▶ AIM OF THE TASK:
When the string "positivity" occurs in a line of the listing below, return that line.

▶ SOURCE RECORDS:
import Summits.AnomalousDissipation.AnomalousDissipation.Theorems.SawtoothPulseCascadeK1LocalisedCascadeKHSheetPairEnergyUpper
import Summits.AnomalousDissipation.AnomalousDissipation.Theorems.SawtoothPulseCascadeK1LocalisedCascadeKHStableDetuning

/-!
# K2 lane (route-2 `SawtoothPulseCascade`, crux dir `K1LocalisedCascade`): energy of the comb-column's created pair (`a ≥ 4`)

Helper file of the K2 lane (ACL item stmt-AnomalousDissipation-19491; E5 tail of the S4 line, arbiter A26-12/A26-13 «P2-T»). The Gram constant
of a bare kink-sheet pair at `a ≥ 4` (any Bloch phase): `−Σ₀ + |S| ≤ (1+q)/(2a(1−q)) + √q/(a(1−q)) ≤ 1.00002/(2a)` (`q = e^{−2πa} ≤ (1/400)⁴`;
`gram_upper_le_of_four_le`), so two created amplitudes `‖q₀‖, ‖q₁‖ ≤ B/a` carry pair energy `≤ 1.00002·B²/(2πa³)` (`comb_pair_energy_le`, via the
exact lattice energy `…KHSheetPairEnergyUpper.sheetPair_energy_le`). With `B = 0.8865` (`…KHCombAmplitude`) the created energy of a comb column of
unit amplitude is `≤ 0.1251/a³ = (4.94/a) × (column energy 1/(4π²a²))`: the `1/|b|` law of the S4 line's E5 table with `C² ≤ 4.94`, `C ≤ 2.23`
(`comb_pair_energy_num_le`). No definitions; no statement about the crux. [cite: Drazin2002, §8.3 (8.36)–(8.38)] [problem: turb]
-/

-- `Summit.<Summit>.<Problem>`: single-conjunct summit, the duplicate namespace segment is deliberate.
set_option linter.dupNamespace false

noncomputable section

namespace Summit.AnomalousDissipation.AnomalousDissipation.Theorems.SawtoothPulseCascade.K2PhaseBudget

open Set Literature.Analysis.FluidPDE.SawtoothCascade

/-- `q = e^{−2πa} ≤ (1/400)⁴` for `a ≥ 4` (`e^{−2π(a/4)} ≤ 1/400`). [folklore] -/
theorem sawQ_le_of_four_le {a : ℝ} (ha : 4 ≤ a) : sawQ a ≤ (1 / 400) ^ 4 := by
  have h := sawQ_le_of_one_le (show (1 : ℝ) ≤ a / 4 by linarith)
  unfold sawQ at h ⊢
  have e : Real.exp (-(2 * Real.pi * a)) = Real.exp (-(2 * Real.pi * (a / 4))) ^ 4 := by
    rw [← Real.exp_nat_mul]; congr 1; push_cast; ring
  rw [e]
  exact pow_le_pow_left₀ (Real.exp_pos _).le h 4

/-- **Gram constant at `a ≥ 4`:** `−Σ₀(a,β) + |S_β(a)| ≤ 1.00002/(2a)`. [cite: Drazin2002, §8.3 (8.36)–(8.38)] -/
theorem gram_upper_le_of_four_le {a : ℝ} (ha : 4 ≤ a) (β : ℝ) :
    -sawSigma0 a β + Real.sqrt (Complex.normSq (sawS a β)) ≤ 1.00002 / (2 * a) := by
  have ha0 : 0 < a := by linarith
  have h := gram_upper_le ha0 β
  have hq0 : 0 < sawQ a := sawQ_pos a
  have hq : sawQ a ≤ (1 / 400) ^ 4 := sawQ_le_of_four_le ha
  have hsq : Real.sqrt (sawQ a) ≤ (1 / 400) ^ 2 := by
    rw [show ((1 / 400 : ℝ)) ^ 2 = Real.sqrt ((((1 : ℝ) / 400) ^ 2) ^ 2) by rw [Real.sqrt_sq (by norm_num)]]
    exact Real.sqrt_le_sqrt (by nlinarith)
  have hsq0 := Real.sqrt_nonneg (sawQ a)
  have h1q : 0 < 1 - sawQ a := by norm_num at hq; linarith
  have b : (1 + sawQ a) / (2 * a * (1 - sawQ a)) + Real.sqrt (sawQ a) / (a * (1 - sawQ a)) ≤ 1.00002 / (2 * a) := by
    rw [show (1 + sawQ a) / (2 * a * (1 - sawQ a)) + Real.sqrt (sawQ a) / (a * (1 - sawQ a)) =
        ((1 + sawQ a) + 2 * Real.sqrt (sawQ a)) / (1 - sawQ a) / (2 * a) by field_simp]
    apply div_le_div_of_nonneg_right _ (by positivity)
    rw [div_le_iff₀ h1q]
    norm_num at hq hsq ⊢
    nlinarith
  linarith

/-- **Energy of the created pair from amplitude bounds** (`a ≥ 4`, any `β`): `‖q₀‖, ‖q₁‖ ≤ B/a` ⇒
`Σ_n |q₀e^{−iπ(β+n)/2} + q₁e^{iπ(β+n)/2}|²/(4π²(a²+(β+n)²)) ≤ 1.00002·B²/(2πa³)`. [cite: Drazin2002, §8.3 (8.36)–(8.38)] -/
theorem comb_pair_energy_le {a : ℝ} (ha : 4 ≤ a) (β : ℝ) {q₀ q₁ : ℂ} {B : ℝ} (h₀ : ‖q₀‖ ≤ B / a) (h₁ : ‖q₁‖ ≤ B / a) :
    ∑' n : ℤ, ‖q₀ * Complex.exp (-(2 * Real.pi * (β + n) * (1 / 4 : ℝ) : ℝ) * Complex.I) +
          q₁ * Complex.exp (-(2 * Real.pi * (β + n) * (-(1 / 4 : ℝ)) : ℝ) * Complex.I)‖ ^ 2 / (4 * Real.pi ^ 2 * (a ^ 2 + (β + n) ^ 2)) ≤
      1.00002 * B ^ 2 / (2 * Real.pi * a ^ 3) := by
  have ha0 : 0 < a := by linarith
  have hE := sheetPair_energy_le ha0 β q₀ q₁
  have hG := gram_upper_le_of_four_le ha (-β)
  have hB : 0 ≤ B / a := (norm_nonneg _).trans h₀
  have hn0 : Complex.normSq q₀ ≤ (B / a) ^ 2 := by
    rw [Complex.normSq_eq_norm_sq]; exact pow_le_pow_left₀ (norm_nonneg _) h₀ 2
  have hn1 : Complex.normSq q₁ ≤ (B / a) ^ 2 := by
    rw [Complex.normSq_eq_norm_sq]; exact pow_le_pow_left₀ (norm_nonneg _) h₁ 2
  have hns : 0 ≤ Complex.normSq q₀ + Complex.normSq q₁ := add_nonneg (Complex.normSq_nonneg _) (Complex.normSq_nonneg _)
  refine hE.trans ?_
  calc (-sawSigma0 a (-β) + Real.sqrt (Complex.normSq (sawS a (-β)))) * (Complex.normSq q₀ + Complex.normSq q₁) / (2 * Real.pi)
      ≤ (1.00002 / (2 * a)) * (2 * (B / a) ^ 2) / (2 * Real.pi) := by
        apply div_le_div_of_nonneg_right _ (by positivity)
        exact mul_le_mul hG (by linarith) hns (by positivity)
    _ = 1.00002 * B ^ 2 / (2 * Real.pi * a ^ 3) := by field_simp

/-- **The number:** with `B = 0.8865` (the comb-column amplitude of `…KHCombAmplitude`), `a ≥ 4`: created pair energy
`≤ 0.1251/a³ ≤ (4.94/a)·(1/(4π²a²))`. [cite: Drazin2002, §8.3 (8.36)–(8.38)] -/
theorem comb_pair_energy_num_le {a : ℝ} (ha : 4 ≤ a) (β : ℝ) {q₀ q₁ : ℂ} (h₀ : ‖q₀‖ ≤ 0.8865 / a) (h₁ : ‖q₁‖ ≤ 0.8865 / a) :
    ∑' n : ℤ, ‖q₀ * Complex.exp (-(2 * Real.pi * (β + n) * (1 / 4 : ℝ) : ℝ) * Complex.I) +
          q₁ * Complex.exp (-(2 * Real.pi * (β + n) * (-(1 / 4 : ℝ)) : ℝ) * Complex.I)‖ ^ 2 / (4 * Real.pi ^ 2 * (a ^ 2 + (β + n) ^ 2)) ≤
      4.94 / a * (1 / (4 * Real.pi ^ 2 * a ^ 2)) := by
  have ha0 : 0 < a := by linarith
  have h := comb_pair_energy_le ha β h₀ h₁
  refine h.trans ?_
  have hπ : (3.1415 : ℝ) < Real.pi := Real.pi_gt_d4
  have hπ' : Real.pi < 3.1416 := Real.pi_lt_d4
  rw [show 4.94 / a * (1 / (4 * Real.pi ^ 2 * a ^ 2)) = 4.94 / (4 * Real.pi ^ 2 * a ^ 3) by field_simp,
    div_le_div_iff₀ (by positivity) (by positivity)]
  have ha3 : 0 < a ^ 3 := by positivity
  nlinarith [mul_pos ha3 Real.pi_pos]

end Summit.AnomalousDissipation.AnomalousDissipation.Theorems.SawtoothPulseCascade.K2PhaseBudget

end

▶ REPLY TO THE TASK:
    apply div_le_div_of_nonneg_right _ (by positivity)
        apply div_le_div_of_nonneg_right _ (by positivity)
        exact mul_le_mul hG (by linarith) hns (by positivity)
    div_le_div_iff₀ (by positivity) (by positivity)]
  have ha3 : 0 < a ^ 3 := by positivity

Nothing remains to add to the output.